Agreed that representing a "use case" can be useful. I think the challenge with putting it as an attribute on a package or file, is that a single package or file can have many different use cases depending on who's perspective it's being describe from. (I think this echoes some of the comments above as well.)
Just to make up an example -- and this may not be useful, so feel free to disregard =) -- just trying to think through this:
Suppose open source project ABC releases code in a package that contains three subdirectories: server/, with code intended to run on a server; client/, with JavaScript code intended to be sent over the wire to clients' web browsers; and test/, with test code for the server and client files.
- From the project's perspective, all of this is distributed code. The project is distributing all of it to downstream recipients.
- From the perspective of a company offering it as a cloud / SaaS product, they'd presumably say something like that the test code is not distributed by them (just used internally); the server code is hosted by them; and the client code is distributed to their users.
- From the perspective of someone reusing a file in another project, it could have any use case at all. As long as they comply with the license, they could take the file and reuse it in any conceivable use case.
@goneall's comments about Relationships seem to me like it reflects the (currently) right way to handle this. E.g., to be able to say "this file is a TEST_CASE_OF this other file" -- or package, etc. I guess I'm just echoing some of the comments above that "use case" isn't necessarily an intrinsic fact about a Package or File. But I could be persuaded otherwise.

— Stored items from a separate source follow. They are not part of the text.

import Summits.ValiantsHypothesis.ValiantsHypothesis.Theorems.DivisionGapPerDivisionHardStubCellContentRigid

/-!
# Crux `DivisionGap.PerDivisionHard` (stmt-ValiantsHypothesis-5065), line `pair-descent-jss-endpoint` —
stub `stub_cellContentSubexpRigid`: K2 for cofactors of `Y`-column-content RANK `≤ 2^{n/(log₂ n+e)^e}`
across an arbitrary balanced CELL partition (column mode)

For a cell set `Y ⊆ Fin n × Fin n` and an exponent vector `m` let
`colContent_Y(m) := (Σ_{r : (r,c) ∈ Y} m(r,c))_c` and `V_Y(h) := {colContent_Y(m) : m ∈ supp h}`.  A column
`c` is LIVE if more than `n/64` cells `(r,c)` lie in `Y` and more than `n/64` lie outside `Y`.

`stub_cellContentSubexpRigid`: for all `d` there are `e n₀` such that for `n ≥ n₀` every nonzero
torus-homogeneous `h ∈ ℝ≥0[x_ij]` with `|V_Y(h)| ≤ 2^{n/(log₂ n + e)^e}` for a cell set `Y` with at least
`n/8` live columns admits a placement `eR eC` of the block arsenal `G(b,k) ⊕ M₀` with
`b ≥ (log₂ n + d)^d`, a weight `w` cutting out the placed face of the Birkhoff polytope, and a single
`G`-part `u` of its top-`w` fibre.

This is `stub_cellContentRigid` (`Theorems/DivisionGapPerDivisionHardStubCellContentRigid.lean`)
verbatim with LONG subdivision paths (as `stub_colContentSubexpRigid` is to `stub_colContentRigid`).
Parameters: `L = log₂ n`, `q = (L + d + 1)^{d+5}` (via `growth256 d`: `256 q³ ≤ 2^L ≤ n`), `b = q`,
`k = n / (128 q²)` (so `k ≥ 2q ≥ 4`), `N = q + q²k` core labels (so `64 N ≤ n`, i.e. `N ≤ n/64`, and
`2N + (k - 1) ≤ n/8 ≤ #live columns`), threshold `t₀ = k - 1`, `e = 2d + 16` (so `(L + e)^e ≥ 512 q²`,
whence `n / (L + e)^e ≤ k / 4` and `|V_Y(h)|² ≤ 2^{2 (n/(L+e)^e)} ≤ 2^{k-1}`).
1. CORE COLUMNS BY COUNTING INSIDE THE LIVE COLUMNS (`exists_goodSubset` on the subtype of live
   columns, `count_lt`): for an ordered pair `(v₁, v₂)` of values of `V_Y(h)` let `T(v₁,v₂)` be the set
   of columns where they differ; the pairs with `≥ k - 1` live such columns are at most
   `|V_Y(h)|² ≤ 2^{k-1}`, so some `N`-set `S` of live columns contains the live part of no such `T`.
2. GREEDY ROWS (`stub_greedyRows`): label the columns with core/internal labels inside `S` and the rows
   so that `Y` SPLITS the two cells of every internal column (possible: a live column has more than
   `n/64 ≥ N` rows of each colour).
3. The generic weight cuts out the placed face `G` and its top fibre agrees off `G`
   (`cutsOut_genericWeight`, `eq_offG_of_mem_support_topComponent`).
4. Two fibre monomials `m₁ ≠ m₂` differ by a circulation `D` of the placed graph; SPLITS DETECT IT
   (`stub_splitFlow`): the `Y`-column-sums of `D` — the differences of `colContent_Y(m₁)`,
   `colContent_Y(m₂)` — are nonzero on `≥ k - 1` columns, all of them core columns, i.e. `T ⊆ S`
   (live, `|T| ≥ k - 1`): excluded.  So the top fibre is a single monomial `m₀`, and `u = m₀|_G`.
-/

noncomputable section

-- `Summit.ValiantsHypothesis.ValiantsHypothesis.…` is the tree's mandated single-conjunct layout
-- (Sub = Summit), so the duplicated namespace component is intended.
set_option linter.dupNamespace false

namespace Summit.ValiantsHypothesis.ValiantsHypothesis.Theorems.DivisionGapPerDivisionHard

open MvPolynomial Literature.Computability.AlgebraicComplexity
open Summit.ValiantsHypothesis.ValiantsHypothesis.Theorems.ZeroOneTransfer.Negative
open scoped NNReal


variable {n : ℕ}

/-- The exponent bookkeeping of `stub_cellContentSubexpRigid`: with `q = (L + d + 1)^{d+5}` and
`e = 2d + 16`, `512 q² ≤ (L + e)^e`. [folklore] -/
theorem fiveTwelve_mul_sq_le_pow (L d : ℕ) :
    512 * ((L + d + 1) ^ (d + 5) * (L + d + 1) ^ (d + 5)) ≤ (L + (2 * d + 16)) ^ (2 * d + 16) := by
  have h1 : (L + d + 1) ^ (d + 5) ≤ (L + (2 * d + 16)) ^ (d + 5) :=
    Nat.pow_le_pow_left (by omega) _
  have h2 : 512 ≤ (L + (2 * d + 16)) ^ 3 :=
    calc 512 = 8 ^ 3 := by norm_num
      _ ≤ (L + (2 * d + 16)) ^ 3 := Nat.pow_le_pow_left (by omega) 3
  calc 512 * ((L + d + 1) ^ (d + 5) * (L + d + 1) ^ (d + 5))
      ≤ (L + (2 * d + 16)) ^ 3 * ((L + (2 * d + 16)) ^ (d + 5) * (L + (2 * d + 16)) ^ (d + 5)) :=
        Nat.mul_le_mul h2 (Nat.mul_le_mul h1 h1)
    _ = (L + (2 * d + 16)) ^ (2 * d + 13) := by ring
    _ ≤ (L + (2 * d + 16)) ^ (2 * d + 16) := Nat.pow_le_pow_right (by omega) (by omega)

/-- **`stub_cellContentSubexpRigid` (K2 of line `pair-descent-jss-endpoint` for cofactors of
`Y`-column-content rank `≤ 2^{n/(log₂ n+e)^e}` across an arbitrary balanced cell partition; column
mode).**  For all `d` there are `e n₀` such that for `n ≥ n₀` every nonzero torus-homogeneous
`h ∈ ℝ≥0[x_ij]` whose monomials have at most `2^{n/(log₂ n + e)^e}` distinct `Y`-column-content vectors
`(Σ_{r : (r,c) ∈ Y} m(r,c))_c`, for a cell set `Y` with at least `n/8` live columns (more than `n/64`
cells in `Y` and more than `n/64` outside), admits a placement `eR eC` of `G(b,k) ⊕ M₀` with
`(log₂ n + d)^d ≤ b`, a weight `w` cutting out the placed face, and a single `G`-part `u` of the
top-`w` fibre of `h`.  `stub_cellContentRigid` with long subdivision paths `k = n / (128 q²)`,
`b = q = (log₂ n + d + 1)^{d+5}`, `e = 2d + 16`: core columns by counting inside the live columns over
the `≤ 2^{k-1}` ordered pairs of column-content values (`exists_goodSubset`), rows greedy
(`stub_greedyRows`), generic weight, and splits detect circulations on `≥ k - 1` core columns
(`stub_splitFlow`). [folklore] -/
theorem stub_cellContentSubexpRigid :
    ∀ d : ℕ, ∃ e n₀ : ℕ, ∀ n ≥ n₀, ∀ h : MvPolynomial (Fin n × Fin n) ℝ≥0,
      h ≠ 0 → IsTorusHomogeneous h → ∀ Y : Finset (Fin n × Fin n),
      n ≤ 8 * (Finset.univ.filter fun c : Fin n =>
          n / 64 < (Finset.univ.filter fun r : Fin n => (r, c) ∈ Y).card ∧
          n / 64 < (Finset.univ.filter fun r : Fin n => (r, c) ∉ Y).card).card →
      (h.support.image fun (mm : (Fin n × Fin n) →₀ ℕ) (cc : Fin n) =>
          ∑ r ∈ Finset.univ.filter (fun r : Fin n => (r, cc) ∈ Y), mm (r, cc)).card ≤ 2 ^ (n / (Nat.log 2 n + e) ^ e) →
      ∃ (b k m : ℕ) (eR eC : BlockV b k m ≃ Fin n) (w : Fin n × Fin n → ℕ)
        (u : (Fin n × Fin n) →₀ ℕ),
        (Nat.log 2 n + d) ^ d ≤ b ∧ CutsOut w (placedBlock eR eC) ∧
          HasSingleGPart (placedBlock eR eC) w h u := by
  intro d
  obtain ⟨L₀, hL₀⟩ := growth256 d
  refine ⟨2 * d + 16, 2 ^ (L₀ + 1), fun n hn h hh htor Y hlive hcard => ?_⟩
  classical
  -- the parameters
  have hn0 : n ≠ 0 := by
    have : 1 ≤ 2 ^ (L₀ + 1) := Nat.one_le_two_pow
    omega
  have hLL₀ : L₀ + 1 ≤ Nat.log 2 n := Nat.le_log_of_pow_le one_lt_two hn
  have h2L : 2 ^ Nat.log 2 n ≤ n := Nat.pow_log_le_self 2 hn0
  have hq256 := hL₀ (Nat.log 2 n) (by omega)
  have he := fiveTwelve_mul_sq_le_pow (Nat.log 2 n) d
  set L := Nat.log 2 n with hL
  have hy : 2 ≤ L + d + 1 := by omega
  have hdq : (L + d) ^ d ≤ (L + d + 1) ^ (d + 5) :=
    (Nat.pow_le_pow_left (by omega) d).trans (Nat.pow_le_pow_right (by omega) (by omega))
  have hq2 : 2 ≤ (L + d + 1) ^ (d + 5) :=
    (Nat.le_self_pow (by omega) 2).trans (Nat.pow_le_pow_left hy _)
  set q := (L + d + 1) ^ (d + 5) with hq
  have hn256 : 256 * (q * (q * q)) ≤ n := hq256.trans h2L
  have hqq : 4 ≤ q * q := Nat.mul_le_mul hq2 hq2
  have hq3 : q ≤ q * (q * q) := Nat.le_mul_of_pos_right q (by omega)
  -- the subdivision length `k = n / (128q²)`
  have h128qq : 0 < 128 * (q * q) := by omega
  have hqk : 2 * q ≤ n / (128 * (q * q)) :=
    (Nat.le_div_iff_mul_le h128qq).mpr
      (calc 2 * q * (128 * (q * q)) = 256 * (q * (q * q)) := by ring
        _ ≤ n := hn256)
  have hX : 128 * (q * (q * (n / (128 * (q * q))))) ≤ n :=
    calc 128 * (q * (q * (n / (128 * (q * q))))) = n / (128 * (q * q)) * (128 * (q * q)) := by ring
      _ ≤ n := Nat.div_mul_le_self n (128 * (q * q))
  have hke : n / (L + (2 * d + 16)) ^ (2 * d + 16) ≤ n / (128 * (q * q)) / 4 :=
    calc n / (L + (2 * d + 16)) ^ (2 * d + 16) ≤ n / (512 * (q * q)) :=
          Nat.div_le_div_left he (by omega)
      _ = n / (128 * (q * q) * 4) := by rw [show 512 * (q * q) = 128 * (q * q) * 4 by ring]
      _ = n / (128 * (q * q)) / 4 := (Nat.div_div_eq_div_mul n _ 4).symm
  set k := n / (128 * (q * q)) with hkdef
  have hk : 0 < k := by omega
  have hkX : k ≤ q * (q * k) := by
    rw [← Nat.mul_assoc]
    exact Nat.le_mul_of_pos_left k (by omega)
  set N := q + q * (q * k) with hN
  have h64N : 64 * N ≤ n := by omega
  have hNdiv : N ≤ n / 64 := (Nat.le_div_iff_mul_le (by norm_num)).mpr (by omega)
  -- the live columns
  set LC := (Finset.univ.filter fun cc : Fin n =>
      n / 64 < (Finset.univ.filter fun r : Fin n => (r, cc) ∈ Y).card ∧
      n / 64 < (Finset.univ.filter fun r : Fin n => (r, cc) ∉ Y).card) with hLC
  have hLCcard : 2 * N + (k - 1) ≤ LC.card := by omega
  -- the column-content map and the bad pairs of its values (live part of the difference set)
  set colY : ((Fin n × Fin n) →₀ ℕ) → (Fin n → ℕ) := fun mm cc =>
    ∑ r ∈ Finset.univ.filter (fun r : Fin n => (r, cc) ∈ Y), mm (r, cc) with hcolY
  set V := h.support.image colY with hV
  let T : (Fin n → ℕ) × (Fin n → ℕ) → Finset (Fin n) := fun p =>
    Finset.univ.filter fun cc => p.1 cc ≠ p.2 cc
  let T' : (Fin n → ℕ) × (Fin n → ℕ) → Finset {cc // cc ∈ LC} := fun p =>
    (T p).subtype fun cc => cc ∈ LC
  set P := (V ×ˢ V).filter fun p => k - 1 ≤ (T' p).card with hP
  have hPcard : P.card ≤ 2 ^ (k - 1) :=
    calc P.card ≤ (V ×ˢ V).card := Finset.card_filter_le _ _
      _ = V.card * V.card := Finset.card_product _ _
      _ ≤ 2 ^ (n / (L + (2 * d + 16)) ^ (2 * d + 16)) * 2 ^ (n / (L + (2 * d + 16)) ^ (2 * d + 16)) :=
          Nat.mul_le_mul hcard hcard
      _ = 2 ^ (2 * (n / (L + (2 * d + 16)) ^ (2 * d + 16))) := by rw [← pow_add, ← two_mul]
      _ ≤ 2 ^ (k - 1) := Nat.pow_le_pow_right two_pos (by omega)
  -- a good set of `N` LIVE core columns
  obtain ⟨R', hR'card, hR'good⟩ := exists_goodSubset P T' N (k - 1)
    (fun p hp => (Finset.mem_filter.mp hp).2)
    (by rw [Fintype.card_coe]; exact count_lt (by omega) (by omega) hPcard hLCcard)
  set S : Finset (Fin n) := R'.map (Function.Embedding.subtype _) with hS
  have hScard : S.card = N := by rw [hS, Finset.card_map, hR'card]
  have hSlive : ∀ cc ∈ S, cc ∈ LC := by
    intro cc hcc
    rw [hS, Finset.mem_map] at hcc
    obtain ⟨x, -, rfl⟩ := hcc
    exact x.2
  -- the greedy placement: columns inside `S`, rows splitting every internal column
  have hSgreedy : ∀ cc ∈ S, N < (Finset.univ.filter fun r : Fin n => (r, cc) ∈ Y).card ∧
      N < (Finset.univ.filter fun r : Fin n => (r, cc) ∉ Y).card := by
    intro cc hcc
    have hl := (Finset.mem_filter.mp (hSlive cc hcc)).2
    exact ⟨lt_of_le_of_lt hNdiv hl.1, lt_of_le_of_lt hNdiv hl.2⟩
  obtain ⟨eR, eC, heC₁, heC₂, hsplit⟩ :=
    stub_greedyRows q k (n - N) n Y S hScard (by omega) hSgreedy
  set G := placedBlock eR eC with hG
  set B := h.totalDegree + 1 with hB
  -- the generic weight cuts out `G`
  obtain ⟨g, hg⟩ := exists_blockMatching q k (n - N) hk
  obtain ⟨σ₀, hσ₀⟩ := exists_perm_mem_placedBlock eR eC g hg
  have hcut : CutsOut (genericWeight G B) G := cutsOut_genericWeight G (Nat.succ_pos _) σ₀ hσ₀
  -- the top fibre is a single monomial
  have hfib : ∀ m₁ ∈ (topComponent (genericWeight G B) h).support,
      ∀ m₂ ∈ (topComponent (genericWeight G B) h).support, m₁ = m₂ := by
    intro m₁ hm₁ m₂ hm₂
    have hs₁ := support_topComponent_subset _ h hm₁
    have hs₂ := support_topComponent_subset _ h hm₂
    obtain ⟨r₀, c₀, hrc⟩ := htor
    have hoff := eq_offG_of_mem_support_topComponent G hm₁ hm₂
      (degree_eq_of_rowDegrees_eq ((hrc m₁ hs₁).1.trans (hrc m₂ hs₂).1.symm))
    by_contra hne
    -- the difference `D = m₁ - m₂`: supported on `G`, vanishing margins, nonzero
    obtain ⟨hrow, hcol⟩ := sum_diff_eq_zero ((hrc m₁ hs₁).1.trans (hrc m₂ hs₂).1.symm)
      ((hrc m₁ hs₁).2.trans (hrc m₂ hs₂).2.symm)
    set D : Fin n × Fin n → ℤ := fun e => (m₁ e : ℤ) - m₂ e with hD
    have hDG : ∀ e, D e ≠ 0 → e ∈ G := fun e he => by
      by_contra heG
      exact he (by simp only [hD, hoff e heG, sub_self])
    have hDne : ∃ e, D e ≠ 0 := by
      by_contra hall
      push Not at hall
      exact hne (Finsupp.ext fun e => by exact_mod_cast sub_eq_zero.mp (hall e))
    obtain ⟨hcols, hnotpad⟩ :=
      stub_splitFlow q k (n - N) n eR eC Y D hk hDG hrow hcol hsplit hDne
    -- the two column contents: their difference set is the set of columns with nonzero `Y`-sum …
    have hTeq : T (colY m₁, colY m₂) = Finset.univ.filter fun cc =>
        ∑ r ∈ Finset.univ.filter (fun r : Fin n => (r, cc) ∈ Y), D (r, cc) ≠ 0 := by
      refine Finset.filter_congr fun cc _ => ?_
      change (∑ r ∈ Finset.univ.filter (fun r : Fin n => (r, cc) ∈ Y), m₁ (r, cc) ≠
        ∑ r ∈ Finset.univ.filter (fun r : Fin n => (r, cc) ∈ Y), m₂ (r, cc)) ↔ _
      rw [← colContent_sub_eq_sum _ m₁ m₂ cc, sub_ne_zero, Nat.cast_injective.ne_iff]
    -- … all of which are core columns, hence in `S` (live)
    have hTS : T (colY m₁, colY m₂) ⊆ S := by
      intro cc hcc
      rw [hTeq] at hcc
      have hcc' := (Finset.mem_filter.mp hcc).2
      obtain ⟨x, rfl⟩ := eC.surjective cc
      rcases x with i | p | u
      · exact heC₁ i
      · exact heC₂ p
      · exact absurd (eC.symm_apply_apply _) (hnotpad _ u hcc')
    -- so the pair is bad, and its live part lies inside `R'`: excluded by the choice of `R'`
    have hT'card : k - 1 ≤ (T' (colY m₁, colY m₂)).card := by
      have hc : (T' (colY m₁, colY m₂)).card = (T (colY m₁, colY m₂)).card := by
        change ((T (colY m₁, colY m₂)).subtype fun cc => cc ∈ LC).card = _
        rw [Finset.card_subtype, Finset.filter_true_of_mem fun cc hcc => hSlive cc (hTS hcc)]
      rw [hc, hTeq]
      exact hcols
    have hmem : (colY m₁, colY m₂) ∈ P :=
      Finset.mem_filter.mpr ⟨Finset.mk_mem_product (Finset.mem_image_of_mem _ hs₁)
        (Finset.mem_image_of_mem _ hs₂), hT'card⟩
    refine hR'good _ hmem fun x hx => ?_
    have hxT : (x : Fin n) ∈ T (colY m₁, colY m₂) := by
      change x ∈ (T (colY m₁, colY m₂)).subtype (fun cc => cc ∈ LC) at hx
      exact (Finset.mem_subtype.mp hx)
    have hxS := hTS hxT
    rw [hS, Finset.mem_map] at hxS
    obtain ⟨y, hy, hyx⟩ := hxS
    have : y = x := Subtype.ext (by simpa using hyx)
    exact this ▸ hy
  -- conclusion: `u` is the `G`-part of the unique monomial of the top fibre
  obtain ⟨m₀, hm₀⟩ := support_nonempty.mpr (topComponent_ne_zero (genericWeight G B) hh)
  refine ⟨q, k, n - N, eR, eC, genericWeight G B, m₀.filter (· ∈ G), hdq, hcut,
    fun e he => ?_, fun m' hm' e he => ?_⟩
  · rw [Finsupp.support_filter] at he
    exact (Finset.mem_filter.mp he).2
  · rw [hfib m' hm' m₀ hm₀, Finsupp.filter_apply_pos _ _ he]

end Summit.ValiantsHypothesis.ValiantsHypothesis.Theorems.DivisionGapPerDivisionHard

end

Per @jlovejoy's comment, it could be a useful topic for a joint tech / legal team meeting. Or perhaps a discussion at an SPDX monthly general meeting?
see pull request #145
@kestewart - is this resolved with PR #145 ? if so, please close.
Since this is still marked as "licensing", I'm closing this as sufficiently resolved by #145 and/or stale as having no further comments for 5+ years. Please feel free to reopen if you disagree. Thanks!